::: Records :::
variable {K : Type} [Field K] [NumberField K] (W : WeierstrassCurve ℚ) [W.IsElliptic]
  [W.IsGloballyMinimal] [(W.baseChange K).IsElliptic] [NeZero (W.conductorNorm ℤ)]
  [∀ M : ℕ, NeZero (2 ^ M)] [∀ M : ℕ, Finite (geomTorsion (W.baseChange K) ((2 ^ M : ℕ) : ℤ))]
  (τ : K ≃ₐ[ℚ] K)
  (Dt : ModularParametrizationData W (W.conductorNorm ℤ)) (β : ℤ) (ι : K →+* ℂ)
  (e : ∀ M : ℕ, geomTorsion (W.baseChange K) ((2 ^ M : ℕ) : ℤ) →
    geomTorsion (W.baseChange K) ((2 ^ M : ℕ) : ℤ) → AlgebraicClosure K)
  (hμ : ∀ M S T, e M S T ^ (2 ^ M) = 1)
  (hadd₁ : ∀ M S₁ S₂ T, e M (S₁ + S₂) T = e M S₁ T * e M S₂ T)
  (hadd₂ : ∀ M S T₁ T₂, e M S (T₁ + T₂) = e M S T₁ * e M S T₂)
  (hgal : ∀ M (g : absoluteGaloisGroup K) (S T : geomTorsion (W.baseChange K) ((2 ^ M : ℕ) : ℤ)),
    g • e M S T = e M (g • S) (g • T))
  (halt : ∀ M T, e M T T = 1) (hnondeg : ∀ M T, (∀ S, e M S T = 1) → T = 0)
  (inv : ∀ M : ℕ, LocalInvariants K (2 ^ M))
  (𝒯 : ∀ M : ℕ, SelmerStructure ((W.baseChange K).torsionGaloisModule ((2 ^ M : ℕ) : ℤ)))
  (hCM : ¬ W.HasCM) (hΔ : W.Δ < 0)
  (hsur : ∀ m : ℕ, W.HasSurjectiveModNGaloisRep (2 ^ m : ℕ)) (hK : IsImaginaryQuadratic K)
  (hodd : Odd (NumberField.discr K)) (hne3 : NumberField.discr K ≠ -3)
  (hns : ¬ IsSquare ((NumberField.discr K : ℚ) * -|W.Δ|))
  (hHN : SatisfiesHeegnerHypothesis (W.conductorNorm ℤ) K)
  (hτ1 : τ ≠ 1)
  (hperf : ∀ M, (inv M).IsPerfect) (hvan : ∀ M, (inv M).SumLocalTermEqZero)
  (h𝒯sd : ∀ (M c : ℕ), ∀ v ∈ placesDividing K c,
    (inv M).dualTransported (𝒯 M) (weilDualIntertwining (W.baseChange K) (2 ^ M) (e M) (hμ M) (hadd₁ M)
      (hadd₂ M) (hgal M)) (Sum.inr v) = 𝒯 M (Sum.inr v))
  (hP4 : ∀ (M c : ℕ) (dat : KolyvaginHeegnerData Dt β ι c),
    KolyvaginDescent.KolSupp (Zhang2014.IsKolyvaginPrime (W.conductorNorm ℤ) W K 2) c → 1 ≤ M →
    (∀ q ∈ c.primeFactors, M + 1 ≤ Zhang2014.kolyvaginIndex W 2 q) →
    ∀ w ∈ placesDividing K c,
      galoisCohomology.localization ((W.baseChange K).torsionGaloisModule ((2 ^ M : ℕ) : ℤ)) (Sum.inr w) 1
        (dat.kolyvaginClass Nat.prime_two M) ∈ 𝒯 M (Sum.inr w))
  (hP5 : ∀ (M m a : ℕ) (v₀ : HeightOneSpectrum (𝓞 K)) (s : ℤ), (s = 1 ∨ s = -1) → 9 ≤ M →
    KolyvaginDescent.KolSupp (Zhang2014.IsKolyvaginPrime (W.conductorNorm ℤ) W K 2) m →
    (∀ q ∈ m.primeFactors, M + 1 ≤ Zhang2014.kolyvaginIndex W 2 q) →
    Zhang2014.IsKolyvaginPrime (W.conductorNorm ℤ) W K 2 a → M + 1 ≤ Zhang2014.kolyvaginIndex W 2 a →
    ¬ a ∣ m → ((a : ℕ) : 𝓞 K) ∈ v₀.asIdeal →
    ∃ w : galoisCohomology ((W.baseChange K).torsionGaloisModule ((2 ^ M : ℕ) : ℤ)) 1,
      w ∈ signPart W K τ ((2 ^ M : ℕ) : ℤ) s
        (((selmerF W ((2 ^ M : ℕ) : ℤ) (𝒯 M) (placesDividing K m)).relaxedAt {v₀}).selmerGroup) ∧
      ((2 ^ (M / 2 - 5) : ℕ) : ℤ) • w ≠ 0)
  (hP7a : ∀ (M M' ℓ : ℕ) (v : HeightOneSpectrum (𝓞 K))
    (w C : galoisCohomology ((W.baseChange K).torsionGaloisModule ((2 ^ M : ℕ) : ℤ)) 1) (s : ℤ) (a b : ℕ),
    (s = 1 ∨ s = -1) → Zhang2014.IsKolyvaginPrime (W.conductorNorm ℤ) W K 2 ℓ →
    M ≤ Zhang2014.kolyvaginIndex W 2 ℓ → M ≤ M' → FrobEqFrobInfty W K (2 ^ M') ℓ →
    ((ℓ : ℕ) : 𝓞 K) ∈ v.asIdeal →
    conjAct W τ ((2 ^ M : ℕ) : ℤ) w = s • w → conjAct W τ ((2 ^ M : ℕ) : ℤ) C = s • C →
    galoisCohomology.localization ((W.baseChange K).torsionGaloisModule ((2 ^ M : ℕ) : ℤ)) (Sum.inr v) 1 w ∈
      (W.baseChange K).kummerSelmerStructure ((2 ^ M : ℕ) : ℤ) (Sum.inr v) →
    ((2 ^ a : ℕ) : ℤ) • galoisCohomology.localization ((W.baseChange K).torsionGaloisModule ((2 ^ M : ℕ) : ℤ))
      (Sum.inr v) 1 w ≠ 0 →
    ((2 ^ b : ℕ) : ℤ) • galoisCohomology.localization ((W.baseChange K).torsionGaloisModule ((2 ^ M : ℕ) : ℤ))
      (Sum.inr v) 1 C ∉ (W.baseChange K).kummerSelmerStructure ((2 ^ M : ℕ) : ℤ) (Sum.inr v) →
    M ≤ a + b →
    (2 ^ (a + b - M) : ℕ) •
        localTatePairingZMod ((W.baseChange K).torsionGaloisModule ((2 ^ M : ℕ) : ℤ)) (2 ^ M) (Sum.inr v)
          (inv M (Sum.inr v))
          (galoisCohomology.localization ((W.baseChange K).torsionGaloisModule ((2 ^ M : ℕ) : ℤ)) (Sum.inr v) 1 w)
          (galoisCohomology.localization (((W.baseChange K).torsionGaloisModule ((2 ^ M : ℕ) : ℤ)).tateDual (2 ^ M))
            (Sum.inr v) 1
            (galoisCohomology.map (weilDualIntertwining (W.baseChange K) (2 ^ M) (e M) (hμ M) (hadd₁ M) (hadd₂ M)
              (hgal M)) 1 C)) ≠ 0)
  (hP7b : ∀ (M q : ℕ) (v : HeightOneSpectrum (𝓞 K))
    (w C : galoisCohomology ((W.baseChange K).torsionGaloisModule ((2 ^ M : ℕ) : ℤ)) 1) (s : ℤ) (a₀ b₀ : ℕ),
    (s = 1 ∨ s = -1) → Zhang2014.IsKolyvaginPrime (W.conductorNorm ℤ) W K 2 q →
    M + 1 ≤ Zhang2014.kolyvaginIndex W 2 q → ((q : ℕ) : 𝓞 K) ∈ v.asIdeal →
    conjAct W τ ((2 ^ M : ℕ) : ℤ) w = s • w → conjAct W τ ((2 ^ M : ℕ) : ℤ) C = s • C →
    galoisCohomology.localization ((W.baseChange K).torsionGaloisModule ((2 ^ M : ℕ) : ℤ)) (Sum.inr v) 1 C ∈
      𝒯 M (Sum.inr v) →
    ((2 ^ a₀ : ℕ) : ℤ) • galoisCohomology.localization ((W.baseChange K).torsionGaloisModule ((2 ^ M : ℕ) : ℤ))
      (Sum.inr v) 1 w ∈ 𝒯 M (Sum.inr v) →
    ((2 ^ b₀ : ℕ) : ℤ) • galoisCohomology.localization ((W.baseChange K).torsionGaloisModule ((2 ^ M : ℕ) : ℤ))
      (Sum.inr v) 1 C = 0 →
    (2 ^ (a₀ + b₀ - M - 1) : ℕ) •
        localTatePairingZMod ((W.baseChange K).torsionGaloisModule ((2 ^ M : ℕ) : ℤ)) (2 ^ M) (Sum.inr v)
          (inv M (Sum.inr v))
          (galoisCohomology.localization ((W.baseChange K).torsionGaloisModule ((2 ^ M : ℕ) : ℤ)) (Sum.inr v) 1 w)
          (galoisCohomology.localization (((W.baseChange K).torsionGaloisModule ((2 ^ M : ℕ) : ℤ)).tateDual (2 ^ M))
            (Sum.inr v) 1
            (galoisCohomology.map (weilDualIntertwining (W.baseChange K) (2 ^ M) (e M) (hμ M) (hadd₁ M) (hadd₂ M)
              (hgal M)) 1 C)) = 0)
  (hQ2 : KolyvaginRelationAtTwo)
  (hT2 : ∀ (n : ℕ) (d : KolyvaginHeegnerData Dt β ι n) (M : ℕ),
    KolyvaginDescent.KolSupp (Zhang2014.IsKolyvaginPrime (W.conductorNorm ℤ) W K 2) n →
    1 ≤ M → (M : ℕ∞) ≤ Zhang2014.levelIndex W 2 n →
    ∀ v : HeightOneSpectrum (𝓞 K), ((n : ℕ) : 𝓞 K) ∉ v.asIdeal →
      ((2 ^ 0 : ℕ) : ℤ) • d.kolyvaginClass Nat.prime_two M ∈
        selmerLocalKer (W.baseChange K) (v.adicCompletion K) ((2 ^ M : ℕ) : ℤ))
:::
Requirement - Wherever the string "placesDividing" occurs in the entries, copy that whole line.

Exercise result -
  (h𝒯sd : ∀ (M c : ℕ), ∀ v ∈ placesDividing K c,
    ∀ w ∈ placesDividing K c,
        (((selmerF W ((2 ^ M : ℕ) : ℤ) (𝒯 M) (placesDividing K m)).relaxedAt {v₀}).selmerGroup) ∧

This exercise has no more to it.